Baltoumas Fotis A, Karatzas Evangelos, Paez-Espino David, Venetsianou Nefeli K, Aplakidou Eleni, Oulas Anastasis, Finn Robert D, Ovchinnikov Sergey, Pafilis Evangelos, Kyrpides Nikos C, Pavlopoulos Georgios A
Institute for Fundamental Biomedical Research, BSRC "Alexander Fleming", Vari, Greece.
Lawrence Berkeley National Laboratory, DOE Joint Genome Institute, Berkeley, CA, United States.
Front Bioinform. 2023 Mar 3;3:1157956. doi: 10.3389/fbinf.2023.1157956. eCollection 2023.
Metagenomics has enabled accessing the genetic repertoire of natural microbial communities. Metagenome shotgun sequencing has become the method of choice for studying and classifying microorganisms from various environments. To this end, several methods have been developed to process and analyze the sequence data from raw reads to end-products such as predicted protein sequences or families.

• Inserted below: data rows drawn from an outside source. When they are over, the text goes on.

import Mathlib
import Summits.Ventures.PercRepro2.Defs
import Summits.Ventures.PercRepro2.CoinKStarLattice
import Summits.Ventures.PercRepro2.CoinKStarTilt

/-!
# The case analysis of the k-star proof (blind cell PercRepro2, night-2 g5;
proofs/NIGHT2-DARC.md §26.2–§26.4)

Pure real arithmetic: `shift_sum_identity` — the cleared identity
`pw μ · Σ μ (xΛ − A)(yΛ − B) = Λ²·pk μ x y + (Λ·pm μ x − A·pw μ)(Λ·pm μ y − B·pw μ)` of a shift
sum; `kStar_cases` — the three-case sign split on `(m̄₂ − m̄, n̄₂ − n̄)`; `kStar_main` — the main
case of the abstract k-star lemma (all masses positive) from the cleared identities of the three
shift sums, FKG, (F1)–(F5) and Lemma A in cleared form; and the congruence of `pw`, `pm`, `pk`
under agreement of the weights on the powerset.
-/

namespace Summit.Ventures.PercRepro2.Coin

section KStarCases

open Classical

variable {V : Type*} [Fintype V] [DecidableEq V] {R : Type*} [Field R] [LinearOrder R]
  [IsStrictOrderedRing R]

/-! ### The real-number case analysis -/

/-- **The three-case sign split** of §26.4, on real numbers: `U_j ≥ 0` are the unnormalised
covariances, `W_j` the masses, `m_j, n_j` the means of the three weight families and `m, n` the
global means; `S′/Λ² = [U₁ + W₁(m₁−m)(n₁−n)] + [U_ω + Ω(m_ω−m)(n_ω−n)] − [U₂ + W₂(m₂−m)(n₂−n)]`. -/
lemma kStar_cases (U₁ U₂ Uω W₁ W₂ Ω m m₁ m₂ mω n n₁ n₂ nω : R) (hU₁ : 0 ≤ U₁)
    (hU : U₂ ≤ Uω) (hW₂ : 0 ≤ W₂) (hW₁ : W₂ ≤ W₁) (hΩ : W₂ ≤ Ω) (hm₁ : m₁ ≤ m) (hn₁ : n₁ ≤ n)
    (hm₁₂ : m₁ ≤ m₂) (hn₁₂ : n₁ ≤ n₂) (hm₂ω : m₂ ≤ mω) (hn₂ω : n₂ ≤ nω) (hmω : m ≤ mω)
    (hnω : n ≤ nω) :
    0 ≤ (U₁ + W₁ * ((m₁ - m) * (n₁ - n))) + (Uω + Ω * ((mω - m) * (nω - n))) -
      (U₂ + W₂ * ((m₂ - m) * (n₂ - n))) := by
  have hW₁0 : 0 ≤ W₁ := hW₂.trans hW₁
  have hΩ0 : 0 ≤ Ω := hW₂.trans hΩ
  have hC₁ : 0 ≤ W₁ * ((m₁ - m) * (n₁ - n)) :=
    mul_nonneg hW₁0 (mul_nonneg_of_nonpos_of_nonpos (by linarith) (by linarith))
  have hMω : 0 ≤ Ω * ((mω - m) * (nω - n)) :=
    mul_nonneg hΩ0 (mul_nonneg (by linarith) (by linarith))
  rcases le_or_gt m₂ m with h₂m | h₂m
  · rcases le_or_gt n₂ n with h₂n | h₂n
    · -- both ≤ : the C₂-shift is dominated by the C₁-shift
      have h1 : W₂ * ((m - m₂) * (n - n₂)) ≤ W₁ * ((m - m₁) * (n - n₁)) :=
        mul_le_mul hW₁ (mul_le_mul (by linarith) (by linarith) (by linarith) (by linarith))
          (mul_nonneg (by linarith) (by linarith)) hW₁0
      have e1 : W₂ * ((m₂ - m) * (n₂ - n)) = W₂ * ((m - m₂) * (n - n₂)) := by ring
      have e2 : W₁ * ((m₁ - m) * (n₁ - n)) = W₁ * ((m - m₁) * (n - n₁)) := by ring
      linarith
    · -- mixed: the C₂-shift is ≤ 0
      have h1 : W₂ * ((m₂ - m) * (n₂ - n)) ≤ 0 :=
        mul_nonpos_of_nonneg_of_nonpos hW₂ (mul_nonpos_of_nonpos_of_nonneg (by linarith) (by linarith))
      linarith
  · rcases le_or_gt n₂ n with h₂n | h₂n
    · -- mixed
      have h1 : W₂ * ((m₂ - m) * (n₂ - n)) ≤ 0 :=
        mul_nonpos_of_nonneg_of_nonpos hW₂ (mul_nonpos_of_nonneg_of_nonpos (by linarith) (by linarith))
      linarith
    · -- both ≥ : the C₂-shift is dominated by the M₁-shift
      have h1 : W₂ * ((m₂ - m) * (n₂ - n)) ≤ Ω * ((mω - m) * (nω - n)) :=
        mul_le_mul hΩ (mul_le_mul (by linarith) (by linarith) (by linarith) (by linarith))
          (mul_nonneg (by linarith) (by linarith)) hΩ0
      linarith

omit [Fintype V] [DecidableEq V] [IsStrictOrderedRing R] in
/-- The mean-form conversion of a cleared shift identity. -/
lemma shift_mean_form (Λ A B W Mx My K Sh : R) (hW : 0 < W) (hΛ : 0 < Λ)
    (id : W * Sh = Λ ^ 2 * K + (Λ * Mx - A * W) * (Λ * My - B * W)) :
    Sh = Λ ^ 2 * (K / W + W * ((Mx / W - A / Λ) * (My / W - B / Λ))) := by
  have hW' := hW.ne'
  have hΛ' := hΛ.ne'
  have h : W * (Λ ^ 2 * (K / W + W * ((Mx / W - A / Λ) * (My / W - B / Λ)))) = W * Sh := by
    rw [id]
    field_simp
  exact (mul_right_injective₀ hW' h).symm

omit [Fintype V] [DecidableEq V] in
/-- **The main case** of the abstract k-star lemma (all masses positive), on real numbers:
the cleared identities of the three shift sums, FKG, (F2)–(F5), (F1) and Lemma A in cleared
form give `S′ = Sh₁ + (Shω − Sh₂) ≥ 0` through `kStar_cases`. -/
lemma kStar_main (Λ Fa Fb W₁ W₂ Ω Mx₁ My₁ Mx₂ My₂ Mxω Myω K₁ K₂ Kω Sh₁ Sh₂ Shω : R)
    (hW₁ : 0 < W₁) (hW₂ : 0 < W₂) (hΩ : 0 < Ω) (hΛ : 0 < Λ)
    (id₁ : W₁ * Sh₁ = Λ ^ 2 * K₁ + (Λ * Mx₁ - Fa * W₁) * (Λ * My₁ - Fb * W₁))
    (id₂ : W₂ * Sh₂ = Λ ^ 2 * K₂ + (Λ * Mx₂ - Fa * W₂) * (Λ * My₂ - Fb * W₂))
    (idω : Ω * Shω = Λ ^ 2 * Kω + (Λ * Mxω - Fa * Ω) * (Λ * Myω - Fb * Ω))
    (hK₁ : 0 ≤ K₁) (hF5 : K₂ * Ω ≤ Kω * W₂) (hF4a : W₂ ≤ W₁) (hF4b : W₂ ≤ Ω)
    (hm₁ : Mx₁ * Λ ≤ Fa * W₁) (hn₁ : My₁ * Λ ≤ Fb * W₁)
    (hF2x : Mx₁ * W₂ ≤ Mx₂ * W₁) (hF2y : My₁ * W₂ ≤ My₂ * W₁)
    (hF3x : Mx₂ * Ω ≤ Mxω * W₂) (hF3y : My₂ * Ω ≤ Myω * W₂)
    (hLAx : Fa * Ω ≤ Mxω * Λ) (hLAy : Fb * Ω ≤ Myω * Λ) :
    0 ≤ Sh₁ + (Shω - Sh₂) := by
  rw [shift_mean_form Λ Fa Fb W₁ Mx₁ My₁ K₁ Sh₁ hW₁ hΛ id₁,
    shift_mean_form Λ Fa Fb W₂ Mx₂ My₂ K₂ Sh₂ hW₂ hΛ id₂,
    shift_mean_form Λ Fa Fb Ω Mxω Myω Kω Shω hΩ hΛ idω]
  have hcases := kStar_cases (K₁ / W₁) (K₂ / W₂) (Kω / Ω) W₁ W₂ Ω (Fa / Λ) (Mx₁ / W₁)
    (Mx₂ / W₂) (Mxω / Ω) (Fb / Λ) (My₁ / W₁) (My₂ / W₂) (Myω / Ω)
    (div_nonneg hK₁ hW₁.le)
    ((div_le_div_iff₀ hW₂ hΩ).mpr hF5) hW₂.le hF4a hF4b
    ((div_le_div_iff₀ hW₁ hΛ).mpr hm₁)
    ((div_le_div_iff₀ hW₁ hΛ).mpr hn₁)
    ((div_le_div_iff₀ hW₁ hW₂).mpr hF2x)
    ((div_le_div_iff₀ hW₁ hW₂).mpr hF2y)
    ((div_le_div_iff₀ hW₂ hΩ).mpr hF3x)
    ((div_le_div_iff₀ hW₂ hΩ).mpr hF3y)
    ((div_le_div_iff₀ hΛ hΩ).mpr hLAx)
    ((div_le_div_iff₀ hΛ hΩ).mpr hLAy)
  have e : Λ ^ 2 * (K₁ / W₁ + W₁ * ((Mx₁ / W₁ - Fa / Λ) * (My₁ / W₁ - Fb / Λ))) +
      (Λ ^ 2 * (Kω / Ω + Ω * ((Mxω / Ω - Fa / Λ) * (Myω / Ω - Fb / Λ))) -
        Λ ^ 2 * (K₂ / W₂ + W₂ * ((Mx₂ / W₂ - Fa / Λ) * (My₂ / W₂ - Fb / Λ)))) =
      Λ ^ 2 * ((K₁ / W₁ + W₁ * ((Mx₁ / W₁ - Fa / Λ) * (My₁ / W₁ - Fb / Λ))) +
        (Kω / Ω + Ω * ((Mxω / Ω - Fa / Λ) * (Myω / Ω - Fb / Λ))) -
        (K₂ / W₂ + W₂ * ((Mx₂ / W₂ - Fa / Λ) * (My₂ / W₂ - Fb / Λ)))) := by ring
  rw [e]
  exact mul_nonneg (sq_nonneg _) hcases

/-! ### The shift identity -/

omit [Fintype V] [DecidableEq V] [LinearOrder R] [IsStrictOrderedRing R] in
/-- `Σ μ (xΛ − A)(yΛ − B) = Λ²·pm μ (xy) − ΛB·pm μ x − ΛA·pm μ y + AB·pw μ`. -/
lemma shift_sum_expand (Vs : Finset V) (μ x y : Finset V → R) (Λ A B : R) :
    ∑ L ∈ Vs.powerset, μ L * (x L * Λ - A) * (y L * Λ - B) =
      Λ ^ 2 * pm Vs μ (fun L => x L * y L) - Λ * B * pm Vs μ x - Λ * A * pm Vs μ y +
        A * B * pw Vs μ := by
  simp only [pm, pw, Finset.mul_sum, ← Finset.sum_sub_distrib, ← Finset.sum_add_distrib]
  exact Finset.sum_congr rfl fun L _ => by ring

omit [Fintype V] [DecidableEq V] [LinearOrder R] [IsStrictOrderedRing R] in
/-- The cleared identity `pw μ · Σ μ (xΛ − A)(yΛ − B) = Λ²·pk μ x y + (Λ·pm μ x − A·pw μ)(Λ·pm μ y − B·pw μ)`. -/
lemma shift_sum_identity (Vs : Finset V) (μ x y : Finset V → R) (Λ A B : R) :
    pw Vs μ * ∑ L ∈ Vs.powerset, μ L * (x L * Λ - A) * (y L * Λ - B) =
      Λ ^ 2 * pk Vs μ x y + (Λ * pm Vs μ x - A * pw Vs μ) * (Λ * pm Vs μ y - B * pw Vs μ) := by
  rw [shift_sum_expand, pk]; ring

/-! ### Congruence of the bracket under agreement on the powerset -/

omit [Fintype V] [DecidableEq V] [LinearOrder R] [IsStrictOrderedRing R] in
/-- `pw` only depends on the weight on the powerset. -/
lemma pw_congr {Vs : Finset V} {μ μ' : Finset V → R} (h : ∀ L ⊆ Vs, μ L = μ' L) :
    pw Vs μ = pw Vs μ' :=
  Finset.sum_congr rfl fun L hL => h L (Finset.mem_powerset.mp hL)

omit [Fintype V] [DecidableEq V] [LinearOrder R] [IsStrictOrderedRing R] in
/-- `pm` only depends on the weight on the powerset. -/
lemma pm_congr {Vs : Finset V} {μ μ' : Finset V → R} (h : ∀ L ⊆ Vs, μ L = μ' L)
    (x : Finset V → R) : pm Vs μ x = pm Vs μ' x :=
  Finset.sum_congr rfl fun L hL => by rw [h L (Finset.mem_powerset.mp hL)]

omit [Fintype V] [DecidableEq V] [LinearOrder R] [IsStrictOrderedRing R] in
/-- `pk` only depends on the weight on the powerset. -/
lemma pk_congr {Vs : Finset V} {μ μ' : Finset V → R} (h : ∀ L ⊆ Vs, μ L = μ' L)
    (x y : Finset V → R) : pk Vs μ x y = pk Vs μ' x y := by
  simp only [pk, pw_congr h, pm_congr h]


end KStarCases

end Summit.Ventures.PercRepro2.Coin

In this article, we provide a thorough review to simplify such processes and discuss the alternative methodologies that can be followed in order to explore biodiversity at the protein family level. We provide details for analysis tools and we comment on their scalability as well as their advantages and disadvantages. Finally, we report the available data repositories and recommend various approaches for protein family annotation related to phylogenetic distribution, structure prediction and metadata enrichment.
宏基因组学使人们能够获取自然微生物群落的基因库。宏基因组鸟枪法测序已成为研究和分类来自各种环境的微生物的首选方法。为此,已经开发了几种方法来处理和分析从原始读数到最终产物(如预测的蛋白质序列或家族)的序列数据。在本文中,我们进行了全面的综述,以简化此类过程,并讨论为了在蛋白质家族水平上探索生物多样性可采用的替代方法。我们提供了分析工具的详细信息,并对它们的可扩展性以及优缺点进行了评论。最后,我们报告了可用的数据存储库,并推荐了与系统发育分布、结构预测和元数据富集相关的蛋白质家族注释的各种方法。